20 March 2010


A Young Hare by Albrecht Dürer (1502)

April is still ten days away, but out there, across the broad expanse of dark-brown furrows, the air is already shimmering with heat. Seen from this low angle, from this quiet vantage place beside the hawthorn hedge, the heat haze seems concentrated and condensed; the white geodesic dome of the Chenies weather-radar looks misshapen and wobbling on the shaky substance of its tower.

The air is filled with the song of many skylarks, and from the asterisked lines of barbed wire by the bridle path come, over and over again, the same jangled notes of a corn bunting. A thrush is singing, and just now a woodpecker drummed from the direction of Baldwin’s Wood, but otherwise the place seems devoid of life. The fields here are too open, the hedgerows too sparse. The arable is a desert, a harsh and unpromising place for wild creatures.

Earlier this morning, though, when the sky was still grey with dawn and the light was only just good enough for the human eye to perceive detail, these same furrows were the scene of a prolonged and spectacular contest. Two buck hares, mad March hares, were fighting, either for territory, or for possession of a doe which remained unseen and, more than likely, indifferent to the outcome.

The contest, or ritual, was enacted as a chase in which the two hares displayed to the full their agility and powers of running, dashing across the clods, the subordinate animal doing most of the giving way. Occasionally, however, it mastered its timidity and stood its ground, rearing up on hind legs at the approach of its antagonist. Often as not it would think better of this tactic and again resume running, but once or twice it held firm and a few rather ineffectual sideswipes were exchanged.

These boxing matches are seldom seen nowadays. Changes in land use and farming methods have made the hare very scarce. Once it was a common animal, a feature of all landscapes such as this. It was included in the traditional list of the five beasts of the chase – the Hart, Hind, Hare, Boar, and Wolf – and occupied an important place in the tradition and lore of the countryside.

Nevertheless, for such a large animal (it can weigh upwards of seven pounds and is considerably bigger than its relative, the rabbit), the hare is adept at keeping a low profile. It can remain unsuspected in a district for many years, known only to those who are out and about at dawn and dusk, when hares are chiefly active, or who are lucky enough to glimpse one at some other time or find its traces.

This stretch between Flaunden and Chenies remains ideal hare country, with a fair amount of open and semi-permanent pasture, arable land, and a substantial amount of woodland, for the hare is just as much at home under the trees as it is in the open. Formerly there was a small but constant population of hares on the golf-course and in the adjoining Whippendell Wood at Watford, but human disturbance there is now too great and all but a few have gone.

The hare’s main requirement, besides a supply of food, is a quiet, safe place where it can lie up during the day. Such a place is called a form and is usually a mere depression in the turf, preferably with overhanging grass stems or other vegetation to keep the hare out of sight. One hare may have many such forms in a small area, and when flushed from one will run to another to hide.

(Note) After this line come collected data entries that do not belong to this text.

/-!
# `BalabanUV.Beta.D1BFx.ColumnGaugeDefectRecord` — road «BF-x», binder row D1, PART 24 HEAD §4 (b): **THE TWO DISPLAYED `Dsh`-WORDS OF THE ROAD's PIN IDENTITY
# (`ChartDefectTwoPinsRoad.hessKer_G0bm_record_eq`, OWNER d1-p2 g24 INTENT-6) ARE VERTEX FAMILIES WITH THE POWER DISPLAYED — `G^{Dsh} μ y = [Λc μ y, Dsh n]` is
# `BiLoc` at `(n•y, n•y)` with constant `8·C₄·e^{5κ′∕2}·n⁴` and rate `κ₁₆₃(4)∕(32n)`, `W^{Dsh} μ y ν y′ = −[Λc ν y′, [Λc μ y, Dsh n]]` is `BiLoc` at the PAIR `(n•y, n•y′)` with
# constant `16·C₄²·e^{3κ′}·(1 + e^{2κ′})²·n⁴` and rate `κ₁₆₃(4)∕(16n)`** (`C₄ := MG163 4·periodConst (κ₁₆₃ 4) 3`, `κ′ := κ₁₆₃(4)∕4`; `Λc μ y := diagK (z b ↦ (n⁴∕2)·χ_{μ,y} (legSite ρ_c z b))`,
# `χ_{μ,y} := bmGaugeAt ρ_c (colH K₀ n μ y) n`, `K₀ := KInvStep 3 n 0`, `ρ_c := ctr 4 n` — EXACTLY the letters of the (H3-road) identity's right-hand side), i.e. in the currency
# `ExpKernelCalculus.VertexFamily ∕ VertexFamily₂` that `decay510_hessKer` and an5's trace bounds consume.  LOCATED COUNT (honest): in this sup-entry currency the locked weight
# `(n⁴∕2)·χ` is `O(1)` (`4·C₄·e^{κ′}`, `DressedVertexSplit.abs_bmGaugeAt_weight_le` × `PackedColumnEnvelope.abs_colH_KInvStep_zero_le`) and EVERY power of `n` in both constants is
# the ENTRY letter of an1's shift, in its SHARP form `DshEntrySharp.abs_Dsh_le_pow`: `|Dsh n| ≤ n⁴` (a rooted axial contour crosses a bond at most once; an1's `DshAn1Spread.abs_Dsh_le`
# reads `cDsh 3 n = 8·n⁵`).  The weight route (`ColumnGaugeDefectEnvelope` §6) is used: g29's crude gradient envelope would cost one more power of `n`.

HONEST DEPENDENCY (cell records, verbatim): «continuum YM on T⁴ ⇐ BetaPertH ∧ nine spine estimates (0/9 proved); BetaPertH ⇐ (D1) ∧ (D4) ∧
CAP+tail; G-an2-4 gates asym, D1 and NE2/3/4.»  HONEST FRAMING (cell contract, verbatim): «discharging `BetaPertH` makes Bałaban's UV stability
UNCONDITIONAL — a real constructive-QFT result; it is NOT the continuum limit and NOT the Clay problem.»  THIS MODULE composes letters BY NAME (`DshEntrySharp.abs_Dsh_le_pow`, an1's
`Dsh_ne_zero_window`, g29's `abs_bmGaugeAt_weight_le`, gan24-leaf-05 g53's `abs_colH_KInvStep_zero_le`, `ColumnGaugeDefectEnvelope` §6); hypothesis-free but `1 ≤ n`.  No `def`,
no `def … : Prop`, nothing cited, NO printed hypothesis, 0 sorry.  It is a LETTER for the HEAD's border rows (b), not a (1.22) row: the words' traces against the road kernel's legs
and the `n`-count of the row are the HEAD's; 0 root-level binders of row D1 discharged; (K) NOT closed; (J1) ONE OPEN ROW; NOT D1, NEVER «G-an2-4 closed», NOT `BetaPertH`,
NOT continuum, NOT Clay.

ABSOLUTE RULE (cell charter, verbatim): «No internally-minted statement may enter as a cited fact. Every hypothesis is either kernel-proved in
this package or a verbatim quotation of a PUBLISHED theorem with page reference. The manuscript(s) under audit are NOT citable for their own
disputed steps — they are the thing under adjudication; programme-internal (2001/route/tribunal) claims are never citable.»

CONTENT (`d = 3`, blocking `n ≥ 1`).  §1 `l1_ctr_le` (the centred root has `|ρ_c|₁ ≤ (d+1)·L∕2`), `abs_lockedWeight_record_le` (`|(n⁴∕2)·χ_{μ,y} w| ≤ 4·C₄·e^{κ′}·e^{−(κ′∕(4n))|w − n•y|₁}`).
§2 `biLoc_GDsh_record`, `biLoc_WDsh_record` (the two words in the OWNER's letters, leading sign of `W^{Dsh}` included).  §3 `vertexFamily_GDsh_record`, `vertexFamily₂_WDsh_record`.
Unit `b2b-balaban-beta-d1-formalise-leaf-01` (gen 32), D1 formalisation swarm LEAF PROVER 01, road «BF-x»; OFFER O-2 of W-5 l.51697 ∕ W-1 l.52359.  Not in print; our bookkeeping.
No existing file touched.
-/

noncomputable section

namespace Summit.QuantumFields.BalabanUV.Beta.D1BFx.ColumnGaugeDefectRecord

open Literature.MathematicalPhysics.QuantumFieldTheory
open Literature.MathematicalPhysics.QuantumFieldTheory.LatticeForm (quo)
open Literature.MathematicalPhysics.QuantumFieldTheory.Balaban1983to89
open Literature.MathematicalPhysics.QuantumFieldTheory.Balaban1983to89.Beta
open B12Sec2to5 (l1 l1_nonneg)
open B4ContourShift (supNorm)
open ExpKernelCalculus (MKer BiLoc VertexFamily VertexFamily₂ comp)
open OneStepResolventKernel (Fib)
open OneStepKernelFamily (colH KInvStep)
open AffineAveraging (Site box toSite)
open AveragingContoursRooted (ctr ctrOff ctrOff_mem_box)
open Summit.QuantumFields.BalabanUV.Beta.BorderedHessian (diagK)
open Summit.QuantumFields.BalabanUV.Beta.DshAn1 (Dsh Dsh_ne_zero_window)
open Summit.QuantumFields.BalabanUV.Beta.D1BFx.DshEntrySharp (abs_Dsh_le_pow)
open Summit.QuantumFields.BalabanUV.Beta.AxialProjectorBlockMean (bmGaugeAt)
open Summit.QuantumFields.BalabanUV.Beta.AveragingWardRootedStencils (legSite)
open Summit.QuantumFields.BalabanUV.Beta.D1BFx.PackedColumnEnvelope (abs_colH_KInvStep_zero_le)
open Summit.QuantumFields.BalabanUV.Beta.D1BFx.DressedVertexSplit (abs_bmGaugeAt_weight_le)
open Summit.QuantumFields.BalabanUV.Beta.D1BFx.ColumnGaugeDefectEnvelope (biLoc_commDefect_of_weight biLoc_commCommDefect_of_weight)
open OneStepResolventKernel (biLoc_mono)
open SecondOrderResponse (biLoc_neg)
open B5Hk163Strip (kappa163 kappa163_pos)
open B5Hk163Decay (MG163)
open B4TorusKernel (periodConst)

variable {n : ℕ} [NeZero n]

/-! ## §1 The centred root and the locked weight of the record's column generator -/

/-- [folklore] The centred root `ctr (d+1) L = toSite (fun _ ↦ (L − 1)∕2)` has `|ctr (d+1) L|₁ ≤ (d+1)·L∕2`. -/
theorem l1_ctr_le (d L : ℕ) : l1 (ctr (d + 1) L) ≤ ((d : ℝ) + 1) * L / 2 := by
  have h1 : ∀ i : Fin (d + 1), |((ctr (d + 1) L i : ℤ) : ℝ)| ≤ (L : ℝ) / 2 := fun i => by
    have e : ctr (d + 1) L i = (((L - 1) / 2 : ℕ) : ℤ) := rfl
    rw [e, Int.cast_natCast, abs_of_nonneg (Nat.cast_nonneg _)]
    have h2 : 2 * ((L - 1) / 2) ≤ L := (Nat.mul_div_le (L - 1) 2 |>.trans (Nat.sub_le L 1) : 2 * ((L - 1) / 2) ≤ L)
    have h3 : (2 : ℝ) * (((L - 1) / 2 : ℕ) : ℝ) ≤ L := by exact_mod_cast h2
    linarith
  calc l1 (ctr (d + 1) L) = ∑ i : Fin (d + 1), |((ctr (d + 1) L i : ℤ) : ℝ)| := rfl
    _ ≤ ∑ _i : Fin (d + 1), (L : ℝ) / 2 := Finset.sum_le_sum fun i _ => h1 i
    _ = ((d : ℝ) + 1) * L / 2 := by rw [Finset.sum_const, Finset.card_univ, Fintype.card_fin, nsmul_eq_mul]; push_cast; ring

/-- [folklore] **THE LOCKED WEIGHT OF THE RECORD's COLUMN GENERATOR IS `O(1)` AND `ℓ¹`-DECAYING FROM THE BOND's BLOCK**: with `K₀ := KInvStep 3 n 0`, `ρ_c := ctr 4 n`,
`C₄ := MG163 4·periodConst (κ₁₆₃ 4) 3`, `κ′ := κ₁₆₃(4)∕4`: `|(n⁴∕2)·bmGaugeAt ρ_c (colH K₀ n μ y) n w| ≤ 4·C₄·e^{κ′}·e^{−(κ′∕(4n))·|w − n•y|₁}` (g29's weight envelope × g53's column
envelope; the factor `n⁴·n·n⁻⁵ = 1`). -/
theorem abs_lockedWeight_record_le (hn : 1 ≤ n) (μ : Fin (3 + 1)) (y w : Site (3 + 1)) :
    |(n : ℝ) ^ 4 / 2 * bmGaugeAt (ctr 4 n) (colH (KInvStep (d := 3) n 0) n μ y) n w|
      ≤ 4 * (MG163 (3 + 1) * periodConst (kappa163 (3 + 1)) 3) * Real.exp (kappa163 (3 + 1) / ((3 : ℝ) + 1))
          * Real.exp (-(kappa163 (3 + 1) / ((3 : ℝ) + 1) / (((3 : ℝ) + 1) * n)) * l1 (w - (n : ℤ) • y)) := by
  have hn0 : (0 : ℝ) < n := by exact_mod_cast hn
  have hcol : ∀ (κ : Fin (3 + 1)) (u : Site (3 + 1)), |colH (KInvStep (d := 3) n 0) n μ y κ u|
      ≤ ((n : ℝ) ^ (3 + 2))⁻¹ * (MG163 (3 + 1) * periodConst (kappa163 (3 + 1)) 3)
          * Real.exp (-(kappa163 (3 + 1) / ((3 : ℝ) + 1) * supNorm (quo n u - y))) :=
    fun κ u => abs_colH_KInvStep_zero_le (d := 3) (N := n) hn μ y κ u
  have hM : 0 ≤ ((n : ℝ) ^ (3 + 2))⁻¹ * (MG163 (3 + 1) * periodConst (kappa163 (3 + 1)) 3) :=
    (mul_nonneg_iff_of_pos_right (Real.exp_pos _)).1 ((abs_nonneg _).trans (hcol 0 0))
  have hc : 0 ≤ kappa163 (3 + 1) / ((3 : ℝ) + 1) := (div_pos (kappa163_pos (3 + 1)) (by positivity)).le
  have hχ : |bmGaugeAt (ctr 4 n) (colH (KInvStep (d := 3) n 0) n μ y) n w|
      ≤ (2 * (((3 : ℝ) + 1) * n) * (((n : ℝ) ^ (3 + 2))⁻¹ * (MG163 (3 + 1) * periodConst (kappa163 (3 + 1)) 3))) * Real.exp (kappa163 (3 + 1) / ((3 : ℝ) + 1))
          * Real.exp (-(kappa163 (3 + 1) / ((3 : ℝ) + 1) / (((3 : ℝ) + 1) * n)) * l1 (w - (n : ℤ) • y)) :=
    abs_bmGaugeAt_weight_le hn (ctrOff_mem_box hn) (KInvStep (d := 3) n 0) μ y hM hc hcol w
  rw [abs_mul, abs_of_nonneg (by positivity : (0 : ℝ) ≤ (n : ℝ) ^ 4 / 2)]
  refine (mul_le_mul_of_nonneg_left hχ (by positivity)).trans (le_of_eq ?_)
  have h5 : (n : ℝ) ^ 4 / 2 * (2 * (((3 : ℝ) + 1) * n) * (((n : ℝ) ^ (3 + 2))⁻¹ * (MG163 (3 + 1) * periodConst (kappa163 (3 + 1)) 3)))
      = 4 * (MG163 (3 + 1) * periodConst (kappa163 (3 + 1)) 3) := by
    field_simp
    ring
  rw [← h5]
  ring

/-! ## §2 The two displayed `Dsh`-words of `ChartDefectTwoPinsRoad.hessKer_G0bm_record_eq`, bi-localised with the power displayed -/

/-- **`G^{Dsh}` OF THE RECORD IS A FIRST-ORDER VERTEX-FAMILY MEMBER, POWER `n⁵` DISPLAYED** [our objects]: for `1 ≤ n` and every coarse bond `(μ, y)`,
`BiLoc ([Λc μ y, Dsh n]) (n•y) (n•y) (8·C₄·e^{5κ′∕2}·n⁴) (κ₁₆₃(4)∕(32n))`, `Λc μ y := diagK (z b ↦ (n⁴∕2)·bmGaugeAt ρ_c (colH K₀ n μ y) n (legSite ρ_c z b))` — the letters of the
(H3-road) identity.  Inputs: `ColumnGaugeDefectEnvelope.biLoc_commDefect_of_weight` with `|Dsh n| ≤ n⁴` (`DshEntrySharp.abs_Dsh_le_pow`) and an1's window `cube 4 (2n)`, §1's weight, `|ρ_c|₁ ≤ 2n`. -/
theorem biLoc_GDsh_record (hn : 1 ≤ n) (μ : Fin (3 + 1)) (y : Site (3 + 1)) :
    BiLoc (comp (diagK fun z' b => (n : ℝ) ^ 4 / 2 * bmGaugeAt (ctr 4 n) (colH (KInvStep (d := 3) n 0) n μ y) n (legSite (ctr 4 n) z' b)) (Dsh n)
        - comp (Dsh n) (diagK fun z' b => (n : ℝ) ^ 4 / 2 * bmGaugeAt (ctr 4 n) (colH (KInvStep (d := 3) n 0) n μ y) n (legSite (ctr 4 n) z' b)))
      ((n : ℤ) • y) ((n : ℤ) • y)
      (8 * (MG163 (3 + 1) * periodConst (kappa163 (3 + 1)) 3) * Real.exp (5 / 2 * (kappa163 (3 + 1) / ((3 : ℝ) + 1))) * (n : ℝ) ^ 4)
      (kappa163 (3 + 1) / (32 * n)) := by
  have hn0 : (0 : ℝ) < n := by exact_mod_cast hn
  -- the column envelope of `K₀` (g53) and the weight envelope of `χ_{μ,y}` (g29)
  have hcol : ∀ (κ : Fin (3 + 1)) (u : Site (3 + 1)), |colH (KInvStep (d := 3) n 0) n μ y κ u|
      ≤ ((n : ℝ) ^ (3 + 2))⁻¹ * (MG163 (3 + 1) * periodConst (kappa163 (3 + 1)) 3)
          * Real.exp (-(kappa163 (3 + 1) / ((3 : ℝ) + 1) * supNorm (quo n u - y))) :=
    fun κ u => abs_colH_KInvStep_zero_le (d := 3) (N := n) hn μ y κ u
  have hM : 0 ≤ ((n : ℝ) ^ (3 + 2))⁻¹ * (MG163 (3 + 1) * periodConst (kappa163 (3 + 1)) 3) :=
    (mul_nonneg_iff_of_pos_right (Real.exp_pos _)).1 ((abs_nonneg _).trans (hcol 0 0))
  have hC₄ : 0 ≤ MG163 (3 + 1) * periodConst (kappa163 (3 + 1)) 3 :=
    (mul_nonneg_iff_of_pos_left (by positivity)).1 hM
  have hc : 0 ≤ kappa163 (3 + 1) / ((3 : ℝ) + 1) := (div_pos (kappa163_pos (3 + 1)) (by positivity)).le
  have hδ : 0 ≤ kappa163 (3 + 1) / ((3 : ℝ) + 1) / (((3 : ℝ) + 1) * n) := by positivity
  have hχ : ∀ w, |bmGaugeAt (ctr 4 n) (colH (KInvStep (d := 3) n 0) n μ y) n w|
      ≤ (2 * (((3 : ℝ) + 1) * n) * (((n : ℝ) ^ (3 + 2))⁻¹ * (MG163 (3 + 1) * periodConst (kappa163 (3 + 1)) 3))) * Real.exp (kappa163 (3 + 1) / ((3 : ℝ) + 1))
          * Real.exp (-(kappa163 (3 + 1) / ((3 : ℝ) + 1) / (((3 : ℝ) + 1) * n)) * l1 (w - (n : ℤ) • y)) :=
    fun w => abs_bmGaugeAt_weight_le hn (ctrOff_mem_box hn) (KInvStep (d := 3) n 0) μ y hM hc hcol w
  -- the generic weight-route letter at `D := Dsh n`
  have h := biLoc_commDefect_of_weight (fun x z a b => abs_Dsh_le_pow hn x z a b) (fun x z a b hz => Dsh_ne_zero_window hn hz) (by positivity) hδ hχ
    (ctr 4 n) ((n : ℝ) ^ 4 / 2)
  have hrate : kappa163 (3 + 1) / (32 * n) ≤ kappa163 (3 + 1) / ((3 : ℝ) + 1) / (((3 : ℝ) + 1) * n) / 2 := le_of_eq (by field_simp; ring)
  intro x z a b
  refine ((biLoc_mono h (h.nonneg (Sum.inl 0)) hrate) x z a b).trans (mul_le_mul_of_nonneg_right ?_ (Real.exp_pos _).le)
  · -- the constant: `2·(n⁴∕2)·(8n·n⁻⁵C₄·e^{κ′}·e^{δ|ρ_c|₁})·n⁴·e^{(δ∕2)·4·2n} ≤ 8·C₄·e^{5κ′∕2}·n⁴`
    have hρ : kappa163 (3 + 1) / ((3 : ℝ) + 1) / (((3 : ℝ) + 1) * n) * l1 (ctr 4 n) ≤ kappa163 (3 + 1) / ((3 : ℝ) + 1) / 2 := by
      have h4 := l1_ctr_le 3 n
      calc kappa163 (3 + 1) / ((3 : ℝ) + 1) / (((3 : ℝ) + 1) * n) * l1 (ctr 4 n)
          ≤ kappa163 (3 + 1) / ((3 : ℝ) + 1) / (((3 : ℝ) + 1) * n) * ((((3 : ℕ) : ℝ) + 1) * n / 2) := mul_le_mul_of_nonneg_left h4 hδ
        _ = kappa163 (3 + 1) / ((3 : ℝ) + 1) / 2 := by push_cast; field_simp
    have e1 : Real.exp (kappa163 (3 + 1) / ((3 : ℝ) + 1) / (((3 : ℝ) + 1) * n) * l1 (ctr 4 n)) ≤ Real.exp (kappa163 (3 + 1) / ((3 : ℝ) + 1) / 2) :=
      Real.exp_le_exp.2 hρ
    have e2 : Real.exp (kappa163 (3 + 1) / ((3 : ℝ) + 1) / (((3 : ℝ) + 1) * n) / 2 * ((((3 : ℕ) : ℝ) + 1) * ((2 * n : ℕ) : ℝ)))
        = Real.exp (kappa163 (3 + 1) / ((3 : ℝ) + 1)) := by
      congr 1; push_cast; field_simp
    have f1 : 2 * ((n : ℝ) ^ 4 / 2 * (2 * (((3 : ℝ) + 1) * n) * (((n : ℝ) ^ (3 + 2))⁻¹ * (MG163 (3 + 1) * periodConst (kappa163 (3 + 1)) 3))) * (n : ℝ) ^ (3 + 1))
        = 8 * (MG163 (3 + 1) * periodConst (kappa163 (3 + 1)) 3) * (n : ℝ) ^ 4 := by
      field_simp; ring
    rw [abs_of_nonneg (by positivity : (0 : ℝ) ≤ (n : ℝ) ^ 4 / 2), e2]
    calc 2 * ((n : ℝ) ^ 4 / 2 * ((2 * (((3 : ℝ) + 1) * n) * (((n : ℝ) ^ (3 + 2))⁻¹ * (MG163 (3 + 1) * periodConst (kappa163 (3 + 1)) 3)))
              * Real.exp (kappa163 (3 + 1) / ((3 : ℝ) + 1))
              * Real.exp (kappa163 (3 + 1) / ((3 : ℝ) + 1) / (((3 : ℝ) + 1) * n) * l1 (ctr 4 n))) * (n : ℝ) ^ (3 + 1))
          * Real.exp (kappa163 (3 + 1) / ((3 : ℝ) + 1))
        = 2 * ((n : ℝ) ^ 4 / 2 * (2 * (((3 : ℝ) + 1) * n) * (((n : ℝ) ^ (3 + 2))⁻¹ * (MG163 (3 + 1) * periodConst (kappa163 (3 + 1)) 3))) * (n : ℝ) ^ (3 + 1))
          * (Real.exp (kappa163 (3 + 1) / ((3 : ℝ) + 1)) * Real.exp (kappa163 (3 + 1) / ((3 : ℝ) + 1) / (((3 : ℝ) + 1) * n) * l1 (ctr 4 n))
              * Real.exp (kappa163 (3 + 1) / ((3 : ℝ) + 1))) := by ring
      _ ≤ (8 * (MG163 (3 + 1) * periodConst (kappa163 (3 + 1)) 3) * (n : ℝ) ^ 4)
          * (Real.exp (kappa163 (3 + 1) / ((3 : ℝ) + 1)) * Real.exp (kappa163 (3 + 1) / ((3 : ℝ) + 1) / 2)
              * Real.exp (kappa163 (3 + 1) / ((3 : ℝ) + 1))) := by
        rw [f1]
        have hA : 0 ≤ 8 * (MG163 (3 + 1) * periodConst (kappa163 (3 + 1)) 3) * (n : ℝ) ^ 4 := by positivity
        exact mul_le_mul_of_nonneg_left (mul_le_mul_of_nonneg_right (mul_le_mul_of_nonneg_left e1 (by positivity)) (by positivity)) hA
      _ = _ := by rw [← Real.exp_add, ← Real.exp_add]; ring_nf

It is usually very difficult to flush a hare from its form, and it will remain there until the last moment, almost until you tread on it. Like most vegetarians of its size, it relies on being overlooked by predators. The eyes are so placed that it sees better to the rear than to the front; the eyes themselves are large and efficient and designed to give early warning of danger. Together with a very acute sense of smell and sensitive hearing which is enhanced by the large and controllable external ears, the eyesight makes it all but impossible to approach a hare undetected. You can be sure that if you can see the hare, the hare has long ago known all about you.

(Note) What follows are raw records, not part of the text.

/-- Initial exponent of a sum whose summands have initial exponents of different weights: the
lighter one wins. [folklore] -/
theorem IsInit.add_of_lt {w : Fin 2 → ℝ} {F G : L} {a b : Fin 2 → ℤ} (hF : IsInit w F a) (hG : IsInit w G b)
    (hab : wt w a < wt w b) : IsInit w (F + G) (a) := by
  classical
  refine ⟨?_, fun z hz hne => ?_⟩
  · rw [Finsupp.mem_support_iff, AddMonoidAlgebra.coeff_add, Finsupp.add_apply,
      hG.coeff_eq_zero_of_lt hab, add_zero]
    exact hF.coeff_ne_zero
  · rw [AddMonoidAlgebra.coeff_add] at hz
    rcases Finset.mem_union.mp (Finsupp.support_add hz) with h | h
    · exact hF.lt h hne
    · exact lt_of_lt_of_le hab (hG.le h)

/-- If the initial exponent of `G` is heavier than some support point of `F + G`... helper: a sum
`F + G` where every exponent of `G` is heavier than `a` and `a` is initial for `F`. [folklore] -/
theorem IsInit.add_of_forall_lt {w : Fin 2 → ℝ} {F G : L} {a : Fin 2 → ℤ} (hF : IsInit w F a)
    (hG : ∀ z ∈ G.coeff.support, wt w a < wt w z) : IsInit w (F + G) a := by
  classical
  have hGa : G.coeff a = 0 := by
    by_contra h
    exact lt_irrefl _ (hG a (Finsupp.mem_support_iff.mpr h))
  refine ⟨?_, fun z hz hne => ?_⟩
  · rw [Finsupp.mem_support_iff, AddMonoidAlgebra.coeff_add, Finsupp.add_apply, hGa, add_zero]
    exact hF.coeff_ne_zero
  · rw [AddMonoidAlgebra.coeff_add] at hz
    rcases Finset.mem_union.mp (Finsupp.support_add hz) with h | h
    · exact hF.lt h hne
    · exact hG z h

Once it does start running, the hare can cover the ground at up to thirty miles an hour, making short work of rough terrain. For preference it will run uphill, to get the best from those long hind legs. It is an able swimmer and will not hesitate to cross even quite wide rivers.

Unlike the young of the burrow-nesting rabbit, the newbom leverets are fully clothed and can see almost immediately. Two to five in number, the brood is placed in a special form by the mother and left alone while she goes off to feed; she suckles them at night.

Waiting here at the edge of the field, it seems that the hares are not going to reappear today. The bucks are in their forms, and so is the doe. Perhaps she is already pregnant, and, as you start for home at last, you wonder whether there will be leverets again this spring in the same place by the edge of the wood, where the grass is sweet and tussocky, under the resinous young branches of the Scots pines. As long as there are, all is not lost for our countryside.